简单地设置 stream 为 True 便可以使用 iter_lines 对相应进行迭代：

import json

import requests

r = requests.get('http://httpbin.org/stream/20', stream=True)

for line in r.iter_lines():

    # filter out keep-alive new lines

    if line:

        decoded_line = line.decode('utf-8')

        print(json.loads(decoded_line))

当使用 decode_unicode=True 在 Response.iter_lines() 或 Response.iter_content() 中时，你需要提供一个回退编码方式，以防服务器没有提供默认回退编码，从而导致错误：

r = requests.get('http://httpbin.org/stream/20', stream=True)

if r.encoding is None:

    r.encoding = 'utf-8'

for line in r.iter_lines(decode_unicode=True):

    if line:

        print(json.loads(line))

代理

参数为proxies

import requests

proxies = {

  "http": "http://10.10.1.10:3128",

  "https": "http://10.10.1.10:1080",

}

requests.get("http://example.org", proxies=proxies)
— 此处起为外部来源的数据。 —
import Summits.QuantumFields.BalabanUV.T4Continuum.Support.ShellMeasureLiveEndOneCallSlotLevelsCfLinJunction
import Summits.QuantumFields.BalabanUV.T4Continuum.Support.ShellMeasureRootCompositionSync

/-!
# `T4Continuum.ShellMeasureLiveEndOneCallLevelsCfLinJunction` — row S111 file 2⁶ «THE ONE CALL v5 — THE JUNCTION WAVE COLLECTED»: END-I ∘ END-II
# (the chain-end host `ShellMeasureLandauEndAssembledDecayCfLinCoTestsSchurCoarseReadOuts`) IN ONE DECLARATION — `ShellWeightBound` ⇐ THE
# NAMED BINDERS
(cell `pub-balaban`, sub-cell `t4`, NE7c (node U5b); crew unit `b2b-balaban-t4-ne7c-formalise-leaf-09` gen 14; owner table row **S111**
(R-ne7cp1-g36-13); imports file 1⁶ `ShellMeasureLiveEndOneCallSlotLevelsCfLinJunction` and S27 `ShellMeasureRootCompositionSync`
ONLY; [folklore]; 0 `def`, 0 `def … : Prop`, 0 sorry, 0 citation tags; statement generated by the same script as
file 1⁶; the (x2⁶) `example` at the end is self-contained)

HONEST FRAMING.  Finite four-torus programme, rung (B)+1 only — NOT infinite volume, NOT a mass gap, NOT the Clay problem, NOT
summit progress; (B), `BetaPertHyp`, (B^μ) not consumed.  NE7c (`T4IndicatorShell.ShellWeightBound`) is NOT PRINTED in
[Balaban 1983–89] and NOT PROVED; «NE7c ⇐ the named binders» (trigger c3): every binder below is DISPLAYED, asserted by nobody;
no estimate of Bałaban's is discharged; (M1) realized ≠ NE7c.  Equation numbers in comments LOCATE displayed shapes, not
citations.  HONEST DEPENDENCY (cell): continuum YM on T⁴ ⇐ BetaPertH ∧ nine spine estimates (0/9 proved); BetaPertH ⇐ (D1) ∧ (D4)
∧ CAP+tail; G-an2-4 gates asym, D1 and NE2/3/4.

THIS declaration (with file 3⁶'s union form) IS the countdown's object at the live levels; landing it moves NOTHING of Bałaban's — what moves is OUR
hypothesis count (the owner's census (x3⁶), two engines on the tree bytes: relative to v4 p238461∕p238484 every LEAVING set of the chain's links is
ABSENT and their ENTERING numbers ∕ structure present; expected [T] ≈ 84 − 6 − 1 − 4 − 5; my E1 preview is quoted in the PROPOSED line, the owner's
two engines decide).

THE CHAIN as landed: (1) S108 f2 `ShellMeasureLandauEndAssembledDecayCfLinCoTestsSchur` (leaf-04-g11, p239037) → (2) S108 f3
`ShellMeasureLandauEndAssembledDecayCfLinCoTestsSchurElb` (leaf-07-g10, p239416) → (3) S110
`ShellMeasureLandauEndAssembledDecayCfLinCoTestsSchurCoarse` (leaf-03-g9, p239707) → (4) S109 f2
`ShellMeasureLandauEndAssembledDecayCfLinCoTestsSchurCoarseReadOuts` (leaf-08-g17, p240165) — its LEAVING ∕ ENTERING lists, link by link and in
words, are in file 1⁶'s module docstring (verbatim from the links' own headers; nothing of Bałaban's discharged at any link).

WHAT IS PROVED ([folklore]). **`shellWeightBound_live_oneCall_levels_cfB7_lin_junction`** := END-I S27 `shellWeightBound_of_towerData_sync` (G :=
SU2; run `r`'s slot `s` of comparison `K` on `(P r K s, jl r K s)`; thresholds BY AGE `ε r (K − lvl r K s)`) with `hacA`∕`hacB` DISCHARGED by file
1⁶ `hac_live_of_assembled_decay_levels_cfB7_lin_junction` (host ∘ S90) at `r := true ∕ false`. Binders: file 1⁶'s `(r, K, t, s)`-families of EVERY
host binder VERBATIM; the slot→level majorant `hDslot` (the host's = S99 f3b's constant, written ONCE, level-lifted letters); END-I's rows VERBATIM
((R)+[dict] per run with the NORMALISED variables `u ∕ η²` in the shell events, finiteness, `LiveWindow` ×2 (SM-L7), `0 < ϑ < 1`, `D ≤ D̄`, rates
(SM-L8, U1b BY NAME)). CONCLUSION LITERALLY `ShellWeightBound l₀ T A B shA shB (fun K => Σ_{s ∈ Sl true K} D true (lvl true K s)·ρ true (lvl true K
s) + Σ_{s ∈ Sl false K} …)` — token-identical to v4 f2⁵ p238461. Tests: (t1) ✓; (t2) NO `SlotAntiConcentration` hypothesis; (t3) WALL rows × both
runs + END-I (g)–(k), 0 `def … : Prop`; (t4) trio; (x1)∕G-1′: inherited — the two-scale witnesses of record are S96 f3 (v1′, p234491) and S106
`ShellMeasureLiveEndOneCallUnionLevelsCfLinToy` (v3, leaf-10, p238739); every junction link carries or inherits its own (host, purpose) certificate
(R-ne7cp1-g36-3 (d)); (x2⁶) the in-file `example` below.
-/

noncomputable section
你也可以通过环境变量 HTTP_PROXY 和 HTTPS_PROXY 来配置代理

$ export HTTP_PROXY="http://10.10.1.10:3128"

$ export HTTPS_PROXY="http://10.10.1.10:1080"

$ python

>>> import requests

>>> requests.get("http://example.org")

若你的代理需要使用HTTP Basic Auth，可以使用 http://user:password@host/ 语法：

proxies = {

    "http": "http://user:pass@10.10.1.10:3128/",

}

要为某个特定的连接方式或者主机设置代理，使用 scheme://hostname 作为 key，它会针对指定的主机和连接方式进行匹配。
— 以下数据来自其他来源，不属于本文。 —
import Literature.Analysis.SpecialFunctions.GammaStirlingUniform
import Literature.Analysis.SpecialFunctions.GammaVerticalBounds
import Literature.NumberTheory.LFunctions.WeilExplicitDirichlet
import Literature.NumberTheory.LFunctions.RiemannXiOrderProofs
import Mathlib.Analysis.SpecialFunctions.Gamma.BohrMollerup
import Mathlib.Analysis.Complex.ExponentialBounds
import Mathlib.Analysis.Real.Pi.Bounds
import HarnessLib

/-!
# Platt 2016, Lemma 8.3: the explicit bound for the Gamma factor `|Γ((1/2+it+a_χ)/2)| e^{πt/4}`

Topic `Literature/NumberTheory/LFunctions`; namespace `Literature.NumberTheory.LFunctions`, engine
sub-namespace `GammaFactorBound`. Companion of `CertifiedLFunctionGaussianWindow.lean` (Lemma 8.4),
`CertifiedLFunctionWindowAliasingBound.lean` (Lemma 8.5), `CertifiedLFunctionCriticalLineBound.lean`
(Lemma 7.3) and `CertifiedLFunctionUpsampling.lean` (Theorems 8.1–8.2): the §8 "Rigorous up-sampling"
error analysis of D. J. Platt, *Numerical computations concerning the GRH*, Math. Comp. **85** (2016)
3009–3027 [Platt2016GRH] (journal pdf p. 3021 read this session; arXiv:1305.3087v1, there Lemma 6.3
p. 12). Typed for the parity-realchar cell (D-0088 (4) literature-typing layer, row «Platt 2016»);
everything here is PROVED (kernel lane): no definitions, no named facts.

## The statement (p. 3021, verbatim)

> **Lemma 8.3.** For `a_χ ∈ {0, 1}`,
> `|Γ((1/2 + it + a_χ)/2)| e^{πt/4} ≤ max( √π (3 + max(2t, 0))^{1/4} e^{1/6}, √(2π) exp(π/8 + 1/4) )`.
> *Proof.* We use Stirling's approximation separately for `a_χ = 0` and `a_χ = 1`. □

(arXiv v1 prints the first term as `2^{1/4} √π (3/2 + max(t,0))^{1/4} exp(1/6)`, the same number —
`platt2016_lemma83_arxiv`.) This is the Gamma-side input of Lemma 8.7 (the up-sampling error `E` for the
Gaussian-windowed `W(t, χ) = Λ_χ(t) exp(−(t−t₀)²/(2h²))`, with
`Λ_χ(t) = ε_χ (q/π)^{it/2} Γ((1/2+a_χ+it)/2) e^{πt/4} L_χ(1/2+it)`, p. 3009), together with Lemma 7.3
(`platt2016_lemma73`) and Lemma 8.6. Numerically `√(2π)e^{π/8+1/4} = 4.7666…`; the true supremum of the
left side is `≈ 3.95` for `a_χ = 0` (near `t ≈ 0.25`) and the left side is `~ √π (2t)^{1/4}` for
`a_χ = 1`, `t → +∞`, so the printed first term is sharp up to the factor `e^{1/6}` (cf. the classical
`|Γ(z)| ≤ √(2π) |z|^{x−1/2} e^{−π|y|/2} e^{1/(6|z|)}`, `x ≥ 0`, DLMF 5.6.9).

## Main results

* `platt2016_lemma83` — **Lemma 8.3 as printed**, for `a : ℕ`, `a ≤ 1`, all real `t`
  (`Γ` = `Complex.Gamma`, `x^{1/4}` = `Real.rpow`); `platt2016_lemma83_arxiv` (arXiv form of the
  constant), `platt2016_lemma83_even` / `_odd` (`Γ((1/2+it)/2)`, `Γ((3/2+it)/2)`),
  `platt2016_lemma83_charParity` (`a = charParity χ`, argument order of `platt2016_lemma85`),
  `platt2016_lemma83_of_nonneg` (`t ≥ 0`: `max(2t,0) = 2t`).
* Engine (`GammaFactorBound.*`, reusable for Lemma 7.6 / Booker's Lemma 5.7-type bounds):
  `log_norm_Gamma_add_le` — for `σ > 0`, `τ ≥ 0`, `w = σ+iτ`:
  `log|Γ(w)| + πτ/2 ≤ (σ−½)log|w| + ½log 2π + (1/12)(1/|w|² + π/(2|w|))` (the Stirling branch);
  `norm_Gamma_eq_shift_two` / `norm_Gamma_le_shift_two` — `|Γ(σ+iτ)| ≤ Γ(σ+2)/(|w||w+1|)`;
  `cell` (one rational mesh cell), `norm_Gamma_mul_exp_le_of_nonpos` (`t ≤ 0`),
  `odd_of_two_le` (`|Γ(3/4+it/2)|e^{πt/4} ≤ √π(3+2t)^{1/4}e^{1/6}` for `t ≥ 2`), `even_of_two_le`
  (`|Γ(1/4+it/2)|e^{πt/4} ≤ √(2π)e^{π/8+1/4}` for `t ≥ 2`), `even_of_le_two` / `odd_of_le_two`
  (`≤ 4.76` on `0 ≤ t ≤ 2`), `const_ge` (`4.76 ≤ √(2π)e^{π/8+1/4}`), `exp_le_taylor` /
  `exp_pi_mul_le` (private rational enclosures of `e^x`).

## Proof (the printed proof is the one line above; this is its explicit execution)

Write `w = σ + it/2`, `σ = (1/2 + a)/2 ∈ {1/4, 3/4}`.
1. `t ≤ 0`: `|Γ(w)| ≤ Γ(σ)` (the tree's `GammaVert.norm_Gamma_le_Gamma_re`) `≤ 1/σ ≤ 4` (convexity of
   `Γ`, Mathlib `Real.convexOn_Gamma`, gives `Γ ≤ 1` on `[1, 2]`), `e^{πt/4} ≤ 1`, and `4 ≤ 4.76 ≤
   √(2π)e^{π/8+1/4}` (`const_ge`, from `π > 3.141592` and the exponential series).
2. `t ≥ 2`, Stirling: the tree's uniform Stirling formula on `Re w > 0`
   (`GammaStirling.abs_log_norm_Gamma_sub_le`, remainder `R(w) = (1/12)(1/|w|² + π/(2|w|))`) gives
   `log|Γ(w)| ≤ (σ−½)log|w| − (t/2)·arg w − σ + ½log 2π + R(w)`; and `(t/2)(π/2 − arg w) ≤ σ` because
   `φ = π/2 − arg w ∈ [0, π/2)` has `tan φ = σ/(t/2)` (`Complex.tan_arg`) and `φ ≤ tan φ`
   (`Real.le_tan`). For `σ = 3/4`: `|w| ≥ 5/4` so `R ≤ (1/12)(16/25 + 2π/5) < 1/6`, and `|w| ≤ (3+2t)/4`,
   whence `≤ ((3+2t)/4)^{1/4} √(2π) e^{1/6} = √π (3+2t)^{1/4} e^{1/6}`. For `σ = 1/4`: `|w| ≥ 1` so
   `−¼log|w| ≤ 0` and `R ≤ (1+π/2)/12 ≤ π/8 + 1/4`, whence `≤ √(2π) e^{π/8+1/4}`.
3. `0 ≤ t ≤ 2`, elementary: `Γ(w) = Γ(w+2)/(w(w+1))` (`Complex.Gamma_add_one` twice), `|Γ(w+2)| ≤
   Γ(σ+2) ≤ σ+1`; on a cell `u ≤ t ≤ v` each factor is monotone, so it suffices that
   `((σ+1)E_v)² ≤ 4.76² (σ²+u²/4)((σ+1)²+u²/4)` with a rational `E_v ≥ e^{πv/4}` (`π < 3.1416` and
   `e^x ≤ Σ_{m<5} x^m/m! + x⁵/100` on `[0,1]`, Mathlib `Real.exp_bound'`; `e ≤ 2.7182818286`):
   nine cells for `σ = 1/4` (breakpoints `0, .2, .3, .4, .55, .74, 1, 1.3, 1.65, 2`), two for `σ = 3/4`
   (`0, 1.5, 2`), each closed by `norm_num` on rationals (margins ≥ 0.4 %, pre-checked exactly).

`lean search` (2026-08-27): "Lemma 8.3", `lemma83`, `|Γ((1/2+it+a)/2)| e^{πt/4}` bounds occur only as
"NOT here" notes in the §8 companions; reused: `GammaStirling.abs_log_norm_Gamma_sub_le`
(`GammaStirlingUniform.lean`), `GammaVert.norm_Gamma_le_Gamma_re` (`GammaVerticalBounds.lean`),
`Real.Gamma_le_one_of_mem_Icc` (`RiemannXiOrderProofs.lean`: `Γ ≤ 1` on `[1, 2]` by convexity),
`charParity`/`charParity_le_one` (`WeilExplicitDirichlet.lean`); Mathlib: `Real.convexOn_Gamma`,
`Real.Gamma_two`, `Complex.Gamma_add_one`, `Complex.norm_add_mul_I`, `Complex.tan_arg`,
`Complex.abs_arg_lt_pi_div_two_iff`, `Real.le_tan`, `Real.exp_bound'`, `Real.sum_le_exp_of_nonneg`,
`Real.exp_one_lt_d9`, `Real.pi_gt_d6`, `Real.pi_lt_d4`. Nothing here duplicates a tree declaration.

NOT here: Lemma 8.6 (the geometric majorant `G(n)`; as printed it needs a monotonicity hypothesis on
`G(n+1)/G(n)`), Lemma 8.7 ("for large enough `t₀`"), Lemma 7.6 (= Booker 2006 Lemma 5.7 with Lemma 7.3).

## References

* [Platt2016GRH] D. J. Platt, *Numerical computations concerning the GRH*, Math. Comp. 85 (2016),
  no. 302, 3009–3027, doi:10.1090/mcom/3077 — §8 Lemma 8.3 p. 3021 (journal numbering; =
  arXiv:1305.3087v1 Lemma 6.3 p. 12).
* E. T. Whittaker, G. N. Watson, *A Course of Modern Analysis*, 4th ed. (1927), §12.33, §13.6
  (Stirling / Binet, via `GammaStirlingUniform.lean`).
-/

noncomputable section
proxies = {'http://10.20.1.128': 'http://10.10.1.10:5323'}

代理 URL 必须包含连接方式。

socks代理

安装

 pip install requests[socks]

proxies = {

    'http': 'socks5://user:pass@host:port',

    'https': 'socks5://user:pass@host:port'

}

重定向与请求历史

默认情况下，除了 HEAD, Requests 会自动处理所有重定向。

可以使用响应对象的 history 方法来追踪重定向。

Response.history 是一个 Response 对象的列表，为了完成请求而创建了这些对象。这个对象列表按照从最老到最近的请求进行排序。

>>> r = requests.get('http://github.com')

>>> r.url

'https://github.com/'

>>> r.status_code

200

>>> r.history

[<Response [301]>]

如果你使用的是GET、OPTIONS、POST、PUT、PATCH 或者 DELETE，那么你可以通过 allow_redirects 参数禁用重定向处理：

>>> r = requests.get('http://github.com', allow_redirects=False)

>>> r.status_code

301

>>> r.history

[]

如果你使用了 HEAD，你也可以启用重定向：

>>> r = requests.head('http://github.com', allow_redirects=True)

>>> r.url

'https://github.com/'

>>> r.history

[<Response [301]>]

超时timeout

超时停止等待响应

>>> requests.get('http://github.com', timeout=0.001)

Traceback (most recent call last):

  File "<stdin>", line 1, in <module>

requests.exceptions.Timeout: HTTPConnectionPool(host='github.com', port=80): Request timed out. (timeout=0.001)

timeout 仅对连接过程有效，与响应体的下载无关。 timeout 并不是整个下载响应的时间限制，而是如果服务器在 timeout 秒内没有应答，将会引发一个异常（更精确地说，是在timeout 秒内没有从基础套接字上接收到任何字节的数据时）If no timeout is specified explicitly, requests do not time out.

错误与异常

遇到网络问题（如：DNS 查询失败、拒绝连接等）时，Requests 会抛出一个 ConnectionError 异常。

如果 HTTP 请求返回了不成功的状态码， Response.raise_for_status() 会抛出一个 HTTPError异常。

若请求超时，则抛出一个 Timeout 异常。

若请求超过了设定的最大重定向次数，则会抛出一个 TooManyRedirects 异常。

所有Requests显式抛出的异常都继承自 requests.exceptions.RequestException 。